━━ Dataset excerpts

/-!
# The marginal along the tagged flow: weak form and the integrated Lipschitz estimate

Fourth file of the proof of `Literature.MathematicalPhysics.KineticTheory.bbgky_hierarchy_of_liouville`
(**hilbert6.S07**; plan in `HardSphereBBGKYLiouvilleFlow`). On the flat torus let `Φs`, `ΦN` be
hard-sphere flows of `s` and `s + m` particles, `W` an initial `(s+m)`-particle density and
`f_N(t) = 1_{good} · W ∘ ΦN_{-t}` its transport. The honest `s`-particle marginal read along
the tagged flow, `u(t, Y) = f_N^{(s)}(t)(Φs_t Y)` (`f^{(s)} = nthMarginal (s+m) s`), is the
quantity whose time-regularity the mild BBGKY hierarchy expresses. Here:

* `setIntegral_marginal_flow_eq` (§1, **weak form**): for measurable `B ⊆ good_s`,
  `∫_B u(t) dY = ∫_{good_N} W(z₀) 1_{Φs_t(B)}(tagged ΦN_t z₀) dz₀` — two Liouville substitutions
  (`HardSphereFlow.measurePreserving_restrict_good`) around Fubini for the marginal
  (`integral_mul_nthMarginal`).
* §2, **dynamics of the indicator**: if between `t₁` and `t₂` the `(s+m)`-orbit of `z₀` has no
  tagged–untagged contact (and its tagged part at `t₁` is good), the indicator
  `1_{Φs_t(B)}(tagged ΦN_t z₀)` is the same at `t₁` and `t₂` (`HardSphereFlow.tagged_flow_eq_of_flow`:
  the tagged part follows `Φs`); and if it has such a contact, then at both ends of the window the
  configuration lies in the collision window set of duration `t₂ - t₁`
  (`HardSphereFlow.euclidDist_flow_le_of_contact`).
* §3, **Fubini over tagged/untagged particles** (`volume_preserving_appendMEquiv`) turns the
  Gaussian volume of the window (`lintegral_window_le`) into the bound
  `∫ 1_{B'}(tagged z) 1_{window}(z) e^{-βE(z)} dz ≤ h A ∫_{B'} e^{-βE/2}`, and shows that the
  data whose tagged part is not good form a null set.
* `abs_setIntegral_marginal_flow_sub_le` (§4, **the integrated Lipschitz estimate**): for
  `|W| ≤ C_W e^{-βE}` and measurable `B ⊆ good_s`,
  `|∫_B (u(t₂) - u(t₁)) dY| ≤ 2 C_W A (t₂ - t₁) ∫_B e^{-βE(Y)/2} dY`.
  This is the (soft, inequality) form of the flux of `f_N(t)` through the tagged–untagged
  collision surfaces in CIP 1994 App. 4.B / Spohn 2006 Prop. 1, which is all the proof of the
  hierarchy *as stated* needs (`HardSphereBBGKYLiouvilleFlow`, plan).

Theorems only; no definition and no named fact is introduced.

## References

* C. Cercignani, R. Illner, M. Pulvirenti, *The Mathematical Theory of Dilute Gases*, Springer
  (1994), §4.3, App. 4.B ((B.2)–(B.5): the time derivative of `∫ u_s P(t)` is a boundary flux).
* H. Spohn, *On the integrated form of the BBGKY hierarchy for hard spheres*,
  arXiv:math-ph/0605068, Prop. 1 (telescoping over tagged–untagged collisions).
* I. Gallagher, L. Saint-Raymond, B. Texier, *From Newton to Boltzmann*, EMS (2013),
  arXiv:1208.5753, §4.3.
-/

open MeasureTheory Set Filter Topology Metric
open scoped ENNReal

━━━━
━━ Dataset excerpts

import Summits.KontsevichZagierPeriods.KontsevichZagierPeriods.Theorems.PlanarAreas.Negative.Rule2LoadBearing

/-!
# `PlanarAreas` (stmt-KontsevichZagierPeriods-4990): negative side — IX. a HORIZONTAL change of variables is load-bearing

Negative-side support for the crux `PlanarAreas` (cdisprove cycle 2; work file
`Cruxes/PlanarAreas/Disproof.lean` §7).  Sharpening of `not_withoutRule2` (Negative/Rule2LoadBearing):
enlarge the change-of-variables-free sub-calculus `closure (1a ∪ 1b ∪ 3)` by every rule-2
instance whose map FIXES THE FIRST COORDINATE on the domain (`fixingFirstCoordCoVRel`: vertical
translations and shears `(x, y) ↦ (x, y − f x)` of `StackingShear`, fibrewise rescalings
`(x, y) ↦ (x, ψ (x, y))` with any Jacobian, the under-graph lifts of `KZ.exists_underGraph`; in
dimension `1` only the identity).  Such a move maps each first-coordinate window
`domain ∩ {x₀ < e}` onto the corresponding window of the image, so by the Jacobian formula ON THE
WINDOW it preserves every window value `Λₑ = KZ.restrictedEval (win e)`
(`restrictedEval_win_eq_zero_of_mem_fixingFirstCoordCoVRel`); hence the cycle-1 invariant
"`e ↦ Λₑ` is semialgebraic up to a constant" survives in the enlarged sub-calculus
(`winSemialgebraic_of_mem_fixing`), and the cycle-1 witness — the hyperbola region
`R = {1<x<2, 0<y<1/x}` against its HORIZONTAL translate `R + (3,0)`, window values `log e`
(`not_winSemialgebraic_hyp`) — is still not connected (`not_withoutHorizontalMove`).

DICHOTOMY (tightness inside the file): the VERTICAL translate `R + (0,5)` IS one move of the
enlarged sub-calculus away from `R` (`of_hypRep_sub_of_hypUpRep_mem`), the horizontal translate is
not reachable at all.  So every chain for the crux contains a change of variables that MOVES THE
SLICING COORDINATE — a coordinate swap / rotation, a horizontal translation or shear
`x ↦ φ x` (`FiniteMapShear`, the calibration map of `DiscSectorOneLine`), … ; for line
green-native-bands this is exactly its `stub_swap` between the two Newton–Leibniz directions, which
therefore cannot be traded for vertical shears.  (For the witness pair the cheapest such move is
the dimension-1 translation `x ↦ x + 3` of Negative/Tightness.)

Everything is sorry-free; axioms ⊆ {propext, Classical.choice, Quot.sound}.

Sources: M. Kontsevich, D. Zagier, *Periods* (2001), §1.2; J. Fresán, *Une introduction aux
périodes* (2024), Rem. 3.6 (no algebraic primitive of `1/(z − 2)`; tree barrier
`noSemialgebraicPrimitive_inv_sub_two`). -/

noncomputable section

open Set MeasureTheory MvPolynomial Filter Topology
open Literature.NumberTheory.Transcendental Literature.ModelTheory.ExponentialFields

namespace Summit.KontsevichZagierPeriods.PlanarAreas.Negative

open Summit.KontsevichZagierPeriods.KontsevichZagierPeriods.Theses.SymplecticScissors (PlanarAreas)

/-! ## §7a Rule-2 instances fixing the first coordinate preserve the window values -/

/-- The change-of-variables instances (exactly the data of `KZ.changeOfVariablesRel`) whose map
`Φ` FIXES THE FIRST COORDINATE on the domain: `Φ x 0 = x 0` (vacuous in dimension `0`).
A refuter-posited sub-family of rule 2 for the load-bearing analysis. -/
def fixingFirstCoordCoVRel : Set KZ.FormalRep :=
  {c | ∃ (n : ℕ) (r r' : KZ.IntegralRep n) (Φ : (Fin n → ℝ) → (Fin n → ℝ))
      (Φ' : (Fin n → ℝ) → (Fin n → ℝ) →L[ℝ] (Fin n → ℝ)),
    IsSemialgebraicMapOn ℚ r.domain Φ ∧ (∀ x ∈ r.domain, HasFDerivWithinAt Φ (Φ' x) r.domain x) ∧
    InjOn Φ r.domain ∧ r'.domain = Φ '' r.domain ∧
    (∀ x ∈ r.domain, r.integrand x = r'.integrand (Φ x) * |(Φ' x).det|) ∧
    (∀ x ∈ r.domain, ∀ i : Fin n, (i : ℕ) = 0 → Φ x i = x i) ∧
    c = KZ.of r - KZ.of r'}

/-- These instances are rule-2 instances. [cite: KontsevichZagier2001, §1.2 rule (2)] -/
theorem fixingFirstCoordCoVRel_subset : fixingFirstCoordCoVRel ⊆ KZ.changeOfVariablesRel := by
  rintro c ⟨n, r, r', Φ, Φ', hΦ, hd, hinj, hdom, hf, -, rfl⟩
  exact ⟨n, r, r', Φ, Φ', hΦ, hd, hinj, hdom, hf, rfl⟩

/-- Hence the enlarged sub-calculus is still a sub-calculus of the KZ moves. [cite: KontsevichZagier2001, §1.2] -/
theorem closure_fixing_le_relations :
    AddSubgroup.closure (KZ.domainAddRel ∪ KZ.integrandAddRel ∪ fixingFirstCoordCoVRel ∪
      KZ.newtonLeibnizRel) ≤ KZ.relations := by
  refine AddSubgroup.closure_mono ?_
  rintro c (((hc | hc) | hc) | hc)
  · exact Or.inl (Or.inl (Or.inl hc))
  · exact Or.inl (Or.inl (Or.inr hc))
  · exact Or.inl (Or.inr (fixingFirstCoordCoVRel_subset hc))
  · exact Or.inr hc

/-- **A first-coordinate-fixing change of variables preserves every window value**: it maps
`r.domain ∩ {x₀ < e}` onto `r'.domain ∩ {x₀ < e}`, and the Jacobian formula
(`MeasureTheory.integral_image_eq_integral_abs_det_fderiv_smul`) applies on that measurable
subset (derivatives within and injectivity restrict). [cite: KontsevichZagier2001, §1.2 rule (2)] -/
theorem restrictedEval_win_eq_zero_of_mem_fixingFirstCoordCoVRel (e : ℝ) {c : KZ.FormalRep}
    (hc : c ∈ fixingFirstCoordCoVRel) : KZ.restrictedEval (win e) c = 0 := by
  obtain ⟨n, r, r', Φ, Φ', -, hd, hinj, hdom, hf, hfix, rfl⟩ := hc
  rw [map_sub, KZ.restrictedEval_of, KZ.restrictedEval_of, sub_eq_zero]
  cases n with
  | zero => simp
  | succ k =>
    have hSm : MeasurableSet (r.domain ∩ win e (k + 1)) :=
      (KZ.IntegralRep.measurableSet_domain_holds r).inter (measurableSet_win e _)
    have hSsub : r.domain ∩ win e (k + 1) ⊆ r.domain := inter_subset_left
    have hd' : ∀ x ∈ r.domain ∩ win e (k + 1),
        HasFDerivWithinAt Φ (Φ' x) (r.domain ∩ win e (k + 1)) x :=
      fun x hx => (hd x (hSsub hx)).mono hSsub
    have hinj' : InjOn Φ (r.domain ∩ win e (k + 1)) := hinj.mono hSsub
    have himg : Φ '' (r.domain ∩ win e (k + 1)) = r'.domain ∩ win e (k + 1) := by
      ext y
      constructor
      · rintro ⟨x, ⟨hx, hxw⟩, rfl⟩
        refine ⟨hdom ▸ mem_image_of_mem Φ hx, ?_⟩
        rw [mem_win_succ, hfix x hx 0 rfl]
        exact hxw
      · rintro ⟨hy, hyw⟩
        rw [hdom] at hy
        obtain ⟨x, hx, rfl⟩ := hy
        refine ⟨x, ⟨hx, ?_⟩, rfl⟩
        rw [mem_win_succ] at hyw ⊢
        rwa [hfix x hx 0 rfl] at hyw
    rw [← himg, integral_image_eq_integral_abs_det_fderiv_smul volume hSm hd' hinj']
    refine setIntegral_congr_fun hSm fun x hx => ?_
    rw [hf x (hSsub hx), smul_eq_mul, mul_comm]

━━━━

### What needs to be done
What is needed is an exact copy of the lines above, from the one containing "theorem fixingFirstCoordCoVRel_subset : fixingFirstCoordCoVRel" through the one containing "on that measurable", with nothing added.

### Task result
theorem fixingFirstCoordCoVRel_subset : fixingFirstCoordCoVRel ⊆ KZ.changeOfVariablesRel := by
  rintro c ⟨n, r, r', Φ, Φ', hΦ, hd, hinj, hdom, hf, -, rfl⟩
  exact ⟨n, r, r', Φ, Φ', hΦ, hd, hinj, hdom, hf, rfl⟩

/-- Hence the enlarged sub-calculus is still a sub-calculus of the KZ moves. [cite: KontsevichZagier2001, §1.2] -/
theorem closure_fixing_le_relations :
    AddSubgroup.closure (KZ.domainAddRel ∪ KZ.integrandAddRel ∪ fixingFirstCoordCoVRel ∪
      KZ.newtonLeibnizRel) ≤ KZ.relations := by
  refine AddSubgroup.closure_mono ?_
  rintro c (((hc | hc) | hc) | hc)
  · exact Or.inl (Or.inl (Or.inl hc))
  · exact Or.inl (Or.inl (Or.inr hc))
  · exact Or.inl (Or.inr (fixingFirstCoordCoVRel_subset hc))
  · exact Or.inr hc

/-- **A first-coordinate-fixing change of variables preserves every window value**: it maps
`r.domain ∩ {x₀ < e}` onto `r'.domain ∩ {x₀ < e}`, and the Jacobian formula
(`MeasureTheory.integral_image_eq_integral_abs_det_fderiv_smul`) applies on that measurable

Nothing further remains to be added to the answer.